Ochocinco popped the question on the streets on Manhattan where he and his girlfriend turned heads and stopped traffic. Siamee's skin is see through so you can see all her organs and bones.

"It was beautiful," said one onlooker. "He dropped to his knee and everything."

"That was some sick shit," said another witness. "That bitch looks like the chart in my doctor's office."

Ochocinco became famous for a stint on ABC's Dancing With The Stars and a reality dating show where he dates multiple women.

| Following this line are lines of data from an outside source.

import Mathlib
import Literature.Analysis.FluidPDE.SawtoothCascade
import Summits.AnomalousDissipation.AnomalousDissipation.Theorems.SawtoothPulseCascadeK1LocalisedCascadeKHForcingPieces

/-!
# K2 lane (route-2 `SawtoothPulseCascade`, crux dir `K1LocalisedCascade`): the TRANSPORT COEFFICIENT of a slot in closed form, and its sinc-tail locality

Helper file of the K2 lane (ACL item stmt-AnomalousDissipation-19491; E6-b / (T) of the certified-core atom spec `K2AtomSpec.md`). The transverse
Fourier coefficient of a transported mode, `τ(a,θ; ξ → ξ′) = ∫_{−½}^{½} e^{2πiξy} e^{−2πiaθ·tri(y)} e^{−2πiξ′y} dy` (p4's `hTransport`/`vTransport` via
`coeff`), splits over the three linear pieces of the triangle wave (trough `[−½,−¼]`: `tri = −½ − y`; centre `[−¼,¼]`: `tri = y`; crest `[¼,½]`:
`tri = ½ − y`) into three elementary integrals `e^{iφ_P}·(e^{iΛ_P y₂} − e^{iΛ_P y₁})/(iΛ_P)` with `Λ₊ = 2π(ξ − ξ′ + aθ)` (trough, crest) and
`Λ₋ = 2π(ξ − ξ′ − aθ)` (centre) (`transport_coeff_eq`); hence **`‖τ‖ ≤ 4/|Λ₊| + 2/|Λ₋|`** (`norm_transport_coeff_le`): the transported mode's spectrum is
concentrated within `O(1)` of `ξ′ = ξ ∓ aθ` with `1/distance` (sinc) tails — the locality behind the Orr bookkeeping. Also `‖τ‖ ≤ 1` trivially
(`norm_transport_coeff_le_one`). No definitions; no statement about the crux. [cite: ElgindiLissMattingly2025, §1 (H_α, V_α)] [problem: turb]
-/

-- `Summit.<Summit>.<Problem>`: single-conjunct summit, the duplicate namespace segment is deliberate.
set_option linter.dupNamespace false

noncomputable section

namespace Summit.AnomalousDissipation.AnomalousDissipation.Theorems.SawtoothPulseCascade.K2PhaseBudget

open Set MeasureTheory intervalIntegral Literature.Analysis.FluidPDE.SawtoothCascade

/-- The triangle wave is continuous. [cite: ElgindiLissMattingly2025, §1 (H_α, V_α)] -/
theorem continuous_triWave' : Continuous triWave := by
  have h : triWave = (fun t : ℝ => 1 / 4 - |t - 1 / 2|) ∘ Int.fract ∘ (fun ξ : ℝ => ξ + 1 / 4) := by
    funext ξ; simp [triWave, Function.comp]
  rw [h]
  have hI : Continuous ((fun t : ℝ => 1 / 4 - |t - 1 / 2|) ∘ Int.fract) :=
    ContinuousOn.comp_fract'' (Continuous.continuousOn (by fun_prop)) (by norm_num)
  exact hI.comp (continuous_id.add continuous_const)

/-- One linear piece: `∫_{y₁}^{y₂} e^{i(c₀ + Λy)} dy = e^{ic₀}(e^{iΛy₂} − e^{iΛy₁})/(iΛ)` (`Λ ≠ 0`). [folklore] -/
theorem integral_cexp_affine {Λ : ℝ} (hΛ : Λ ≠ 0) (c₀ y₁ y₂ : ℝ) :
    ∫ y in y₁..y₂, Complex.exp (((c₀ + Λ * y : ℝ) : ℂ) * Complex.I) =
      Complex.exp ((c₀ : ℂ) * Complex.I) * ((Complex.exp (((Λ : ℂ) * Complex.I) * y₂) - Complex.exp (((Λ : ℂ) * Complex.I) * y₁)) / ((Λ : ℂ) * Complex.I)) := by
  have hc : ((Λ : ℂ) * Complex.I) ≠ 0 := mul_ne_zero (by exact_mod_cast hΛ) Complex.I_ne_zero
  have e : ∀ y : ℝ, Complex.exp (((c₀ + Λ * y : ℝ) : ℂ) * Complex.I) = Complex.exp ((c₀ : ℂ) * Complex.I) * Complex.exp (((Λ : ℂ) * Complex.I) * y) := by
    intro y; rw [← Complex.exp_add]; congr 1; push_cast; ring
  simp_rw [e]
  rw [intervalIntegral.integral_const_mul, integral_exp_mul_complex hc]

/-- `‖(e^{iΛy₂} − e^{iΛy₁})/(iΛ)‖ ≤ 2/|Λ|`. [folklore] -/
theorem norm_twoExp_div_le (Λ y₁ y₂ : ℝ) :
    ‖(Complex.exp (((Λ : ℂ) * Complex.I) * y₂) - Complex.exp (((Λ : ℂ) * Complex.I) * y₁)) / ((Λ : ℂ) * Complex.I)‖ ≤ 2 / |Λ| := by
  rw [norm_div, norm_mul, Complex.norm_real, Complex.norm_I, mul_one, Real.norm_eq_abs]
  apply div_le_div_of_nonneg_right _ (abs_nonneg _)
  have h1 : ‖Complex.exp (((Λ : ℂ) * Complex.I) * y₂)‖ = 1 := by
    rw [show ((Λ : ℂ) * Complex.I) * y₂ = ((Λ * y₂ : ℝ) : ℂ) * Complex.I by push_cast; ring]; exact Complex.norm_exp_ofReal_mul_I _
  have h2 : ‖Complex.exp (((Λ : ℂ) * Complex.I) * y₁)‖ = 1 := by
    rw [show ((Λ : ℂ) * Complex.I) * y₁ = ((Λ * y₁ : ℝ) : ℂ) * Complex.I by push_cast; ring]; exact Complex.norm_exp_ofReal_mul_I _
  calc _ ≤ ‖Complex.exp (((Λ : ℂ) * Complex.I) * y₂)‖ + ‖Complex.exp (((Λ : ℂ) * Complex.I) * y₁)‖ := norm_sub_le _ _
    _ = 2 := by rw [h1, h2]; norm_num

/-- The transported-mode integrand on each linear piece of the triangle wave is `e^{i(c₀ + Λy)}`. [cite: ElgindiLissMattingly2025, §1 (H_α, V_α)] -/
theorem transport_integrand_trough (a θ ξ ξ' : ℝ) {y : ℝ} (hy : y ∈ Icc (-(1 / 2 : ℝ)) (-(1 / 4 : ℝ))) :
    Complex.exp (((2 * Real.pi * ξ * y : ℝ) : ℂ) * Complex.I) * Complex.exp (-((2 * Real.pi * a * θ * triWave y : ℝ) : ℂ) * Complex.I) *
        Complex.exp (-((2 * Real.pi * ξ' * y : ℝ) : ℂ) * Complex.I) =
      Complex.exp (((Real.pi * a * θ + (2 * Real.pi * (ξ - ξ' + a * θ)) * y : ℝ) : ℂ) * Complex.I) := by
  have hT : triWave y = -(1 / 2) - y := triWave_eq_neg_half_sub (by linarith [hy.1, hy.2]) (by linarith [hy.1, hy.2])
  rw [hT, ← Complex.exp_add, ← Complex.exp_add]; congr 1; push_cast; ring

/-- Centre piece. [cite: ElgindiLissMattingly2025, §1 (H_α, V_α)] -/
theorem transport_integrand_centre (a θ ξ ξ' : ℝ) {y : ℝ} (hy : y ∈ Icc (-(1 / 4 : ℝ)) (1 / 4 : ℝ)) :
    Complex.exp (((2 * Real.pi * ξ * y : ℝ) : ℂ) * Complex.I) * Complex.exp (-((2 * Real.pi * a * θ * triWave y : ℝ) : ℂ) * Complex.I) *
        Complex.exp (-((2 * Real.pi * ξ' * y : ℝ) : ℂ) * Complex.I) =
      Complex.exp (((0 + (2 * Real.pi * (ξ - ξ' - a * θ)) * y : ℝ) : ℂ) * Complex.I) := by
  have hT : triWave y = y := triWave_eq_self (by linarith [hy.1, hy.2]) (by linarith [hy.1, hy.2])
  rw [hT, ← Complex.exp_add, ← Complex.exp_add]; congr 1; push_cast; ring

/-- Crest piece. [cite: ElgindiLissMattingly2025, §1 (H_α, V_α)] -/
theorem transport_integrand_crest (a θ ξ ξ' : ℝ) {y : ℝ} (hy : y ∈ Icc (1 / 4 : ℝ) (1 / 2 : ℝ)) :
    Complex.exp (((2 * Real.pi * ξ * y : ℝ) : ℂ) * Complex.I) * Complex.exp (-((2 * Real.pi * a * θ * triWave y : ℝ) : ℂ) * Complex.I) *
        Complex.exp (-((2 * Real.pi * ξ' * y : ℝ) : ℂ) * Complex.I) =
      Complex.exp (((-(Real.pi * a * θ) + (2 * Real.pi * (ξ - ξ' + a * θ)) * y : ℝ) : ℂ) * Complex.I) := by
  have hT : triWave y = 1 / 2 - y := triWave_eq_half_sub (by linarith [hy.1, hy.2]) (by linarith [hy.1, hy.2])
  rw [hT, ← Complex.exp_add, ← Complex.exp_add]; congr 1; push_cast; ring

/-- **The transport coefficient in closed form** (`Λ₊ = 2π(ξ−ξ′+aθ) ≠ 0`, `Λ₋ = 2π(ξ−ξ′−aθ) ≠ 0`). [cite: ElgindiLissMattingly2025, §1 (H_α, V_α)] -/
theorem transport_coeff_eq (a θ ξ ξ' : ℝ) (hp : 2 * Real.pi * (ξ - ξ' + a * θ) ≠ 0) (hm : 2 * Real.pi * (ξ - ξ' - a * θ) ≠ 0) :
    ∫ y in (-(1 / 2 : ℝ))..(1 / 2 : ℝ), Complex.exp (((2 * Real.pi * ξ * y : ℝ) : ℂ) * Complex.I) *
        Complex.exp (-((2 * Real.pi * a * θ * triWave y : ℝ) : ℂ) * Complex.I) * Complex.exp (-((2 * Real.pi * ξ' * y : ℝ) : ℂ) * Complex.I) =
      Complex.exp (((Real.pi * a * θ : ℝ) : ℂ) * Complex.I) *
          ((Complex.exp ((((2 * Real.pi * (ξ - ξ' + a * θ) : ℝ) : ℂ) * Complex.I) * (-(1 / 4 : ℝ) : ℝ)) -
              Complex.exp ((((2 * Real.pi * (ξ - ξ' + a * θ) : ℝ) : ℂ) * Complex.I) * (-(1 / 2 : ℝ) : ℝ))) /
            (((2 * Real.pi * (ξ - ξ' + a * θ) : ℝ) : ℂ) * Complex.I)) +
        Complex.exp (((0 : ℝ) : ℂ) * Complex.I) *
          ((Complex.exp ((((2 * Real.pi * (ξ - ξ' - a * θ) : ℝ) : ℂ) * Complex.I) * ((1 / 4 : ℝ) : ℝ)) -
              Complex.exp ((((2 * Real.pi * (ξ - ξ' - a * θ) : ℝ) : ℂ) * Complex.I) * (-(1 / 4 : ℝ) : ℝ))) /
            (((2 * Real.pi * (ξ - ξ' - a * θ) : ℝ) : ℂ) * Complex.I)) +
        Complex.exp (((-(Real.pi * a * θ) : ℝ) : ℂ) * Complex.I) *
          ((Complex.exp ((((2 * Real.pi * (ξ - ξ' + a * θ) : ℝ) : ℂ) * Complex.I) * ((1 / 2 : ℝ) : ℝ)) -
              Complex.exp ((((2 * Real.pi * (ξ - ξ' + a * θ) : ℝ) : ℂ) * Complex.I) * ((1 / 4 : ℝ) : ℝ))) /
            (((2 * Real.pi * (ξ - ξ' + a * θ) : ℝ) : ℂ) * Complex.I)) := by
  set F : ℝ → ℂ := fun y => Complex.exp (((2 * Real.pi * ξ * y : ℝ) : ℂ) * Complex.I) *
        Complex.exp (-((2 * Real.pi * a * θ * triWave y : ℝ) : ℂ) * Complex.I) * Complex.exp (-((2 * Real.pi * ξ' * y : ℝ) : ℂ) * Complex.I) with hF
  have hc : Continuous F := by rw [hF]; have := continuous_triWave'; fun_prop
  have hi : ∀ u v : ℝ, IntervalIntegrable F volume u v := fun u v => hc.intervalIntegrable u v
  rw [← intervalIntegral.integral_add_adjacent_intervals (hi (-(1 / 2)) (-(1 / 4))) (hi (-(1 / 4)) (1 / 2)),
    ← intervalIntegral.integral_add_adjacent_intervals (hi (-(1 / 4)) (1 / 4)) (hi (1 / 4) (1 / 2))]
  have h1 : ∫ y in (-(1 / 2 : ℝ))..(-(1 / 4 : ℝ)), F y = ∫ y in (-(1 / 2 : ℝ))..(-(1 / 4 : ℝ)),
      Complex.exp (((Real.pi * a * θ + (2 * Real.pi * (ξ - ξ' + a * θ)) * y : ℝ) : ℂ) * Complex.I) :=
    intervalIntegral.integral_congr fun y hy => by
      rw [uIcc_of_le (by norm_num)] at hy; exact transport_integrand_trough a θ ξ ξ' hy
  have h2 : ∫ y in (-(1 / 4 : ℝ))..(1 / 4 : ℝ), F y = ∫ y in (-(1 / 4 : ℝ))..(1 / 4 : ℝ),
      Complex.exp (((0 + (2 * Real.pi * (ξ - ξ' - a * θ)) * y : ℝ) : ℂ) * Complex.I) :=
    intervalIntegral.integral_congr fun y hy => by
      rw [uIcc_of_le (by norm_num)] at hy; exact transport_integrand_centre a θ ξ ξ' hy
  have h3 : ∫ y in (1 / 4 : ℝ)..(1 / 2 : ℝ), F y = ∫ y in (1 / 4 : ℝ)..(1 / 2 : ℝ),
      Complex.exp (((-(Real.pi * a * θ) + (2 * Real.pi * (ξ - ξ' + a * θ)) * y : ℝ) : ℂ) * Complex.I) :=
    intervalIntegral.integral_congr fun y hy => by
      rw [uIcc_of_le (by norm_num)] at hy; exact transport_integrand_crest a θ ξ ξ' hy
  rw [h1, h2, h3, integral_cexp_affine hp, integral_cexp_affine hm, integral_cexp_affine hp]
  push_cast
  ring

/-- **Locality (sinc tails):** `‖τ(a,θ; ξ→ξ′)‖ ≤ 4/|Λ₊| + 2/|Λ₋|`. [cite: ElgindiLissMattingly2025, §1 (H_α, V_α)] -/
theorem norm_transport_coeff_le (a θ ξ ξ' : ℝ) (hp : 2 * Real.pi * (ξ - ξ' + a * θ) ≠ 0) (hm : 2 * Real.pi * (ξ - ξ' - a * θ) ≠ 0) :
    ‖∫ y in (-(1 / 2 : ℝ))..(1 / 2 : ℝ), Complex.exp (((2 * Real.pi * ξ * y : ℝ) : ℂ) * Complex.I) *
        Complex.exp (-((2 * Real.pi * a * θ * triWave y : ℝ) : ℂ) * Complex.I) * Complex.exp (-((2 * Real.pi * ξ' * y : ℝ) : ℂ) * Complex.I)‖ ≤
      4 / |2 * Real.pi * (ξ - ξ' + a * θ)| + 2 / |2 * Real.pi * (ξ - ξ' - a * θ)| := by
  rw [transport_coeff_eq a θ ξ ξ' hp hm]
  have b1 := norm_twoExp_div_le (2 * Real.pi * (ξ - ξ' + a * θ)) (-(1 / 2 : ℝ)) (-(1 / 4 : ℝ))
  have b2 := norm_twoExp_div_le (2 * Real.pi * (ξ - ξ' - a * θ)) (-(1 / 4 : ℝ)) (1 / 4 : ℝ)
  have b3 := norm_twoExp_div_le (2 * Real.pi * (ξ - ξ' + a * θ)) (1 / 4 : ℝ) (1 / 2 : ℝ)
  have u1 : ‖Complex.exp (((Real.pi * a * θ : ℝ) : ℂ) * Complex.I)‖ = 1 := Complex.norm_exp_ofReal_mul_I _
  have u2 : ‖Complex.exp (((0 : ℝ) : ℂ) * Complex.I)‖ = 1 := Complex.norm_exp_ofReal_mul_I _
  have u3 : ‖Complex.exp (((-(Real.pi * a * θ) : ℝ) : ℂ) * Complex.I)‖ = 1 := Complex.norm_exp_ofReal_mul_I _
  refine (norm_add₃_le).trans ?_
  rw [norm_mul, norm_mul, norm_mul, u1, u2, u3, one_mul, one_mul, one_mul]
  have := add_le_add (add_le_add b1 b2) b3
  refine this.trans (le_of_eq ?_)
  ring

/-- The trivial bound `‖τ‖ ≤ 1` (unimodular integrand on a unit interval). [folklore] -/
theorem norm_transport_coeff_le_one (a θ ξ ξ' : ℝ) :
    ‖∫ y in (-(1 / 2 : ℝ))..(1 / 2 : ℝ), Complex.exp (((2 * Real.pi * ξ * y : ℝ) : ℂ) * Complex.I) *
        Complex.exp (-((2 * Real.pi * a * θ * triWave y : ℝ) : ℂ) * Complex.I) * Complex.exp (-((2 * Real.pi * ξ' * y : ℝ) : ℂ) * Complex.I)‖ ≤ 1 := by
  have h := intervalIntegral.norm_integral_le_of_norm_le_const (a := -(1 / 2 : ℝ)) (b := (1 / 2 : ℝ)) (C := 1)
    (f := fun y => Complex.exp (((2 * Real.pi * ξ * y : ℝ) : ℂ) * Complex.I) *
        Complex.exp (-((2 * Real.pi * a * θ * triWave y : ℝ) : ℂ) * Complex.I) * Complex.exp (-((2 * Real.pi * ξ' * y : ℝ) : ℂ) * Complex.I))
    (fun y _ => by
      rw [norm_mul, norm_mul, Complex.norm_exp_ofReal_mul_I,
        show -((2 * Real.pi * a * θ * triWave y : ℝ) : ℂ) * Complex.I = ((-(2 * Real.pi * a * θ * triWave y) : ℝ) : ℂ) * Complex.I by push_cast; ring,
        show -((2 * Real.pi * ξ' * y : ℝ) : ℂ) * Complex.I = ((-(2 * Real.pi * ξ' * y) : ℝ) : ℂ) * Complex.I by push_cast; ring,
        Complex.norm_exp_ofReal_mul_I, Complex.norm_exp_ofReal_mul_I]; norm_num)
  exact h.trans (le_of_eq (by norm_num))

end Summit.AnomalousDissipation.AnomalousDissipation.Theorems.SawtoothPulseCascade.K2PhaseBudget

end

But right after the show started, Ochocinco was accused of hating black women and preferring white ones on the show and in real life.

"I have a preference," said Ochocinco on The Wendy Williams Show. "And I'm entitled to like what I like. People should love me regardless of how ignorant I am."

Williams took exception, reminding the self-centered fake celebrity that his mother was black and that he is black too. Ochocinco didn't seem to think this was important.

Black women were angry with the sports star, noting that black women can be just as cheap and sleazy as white women and deserve the chance to whore themselves on national TV in an equal fashion.

"He's an idiot!" said LaTwindabenitta Nelson of Brooklyn. "I tried out for the show and was rejected. He said my name was ghetto. Ain't that a bitch. His name is a number and really it's wrong. Eighty-five in Spanish is ochenta y cinco, not ocho cinco, fool. Your name is eight five, dumb ass."

Ochocinco deflects the controversy saying that he loves everybody but he just loves white women more and what's wrong with that? In the end he is happy just to be with his new love.

"I'm in heaven!" said Ochocinco. "She's so white, I can't even see her!"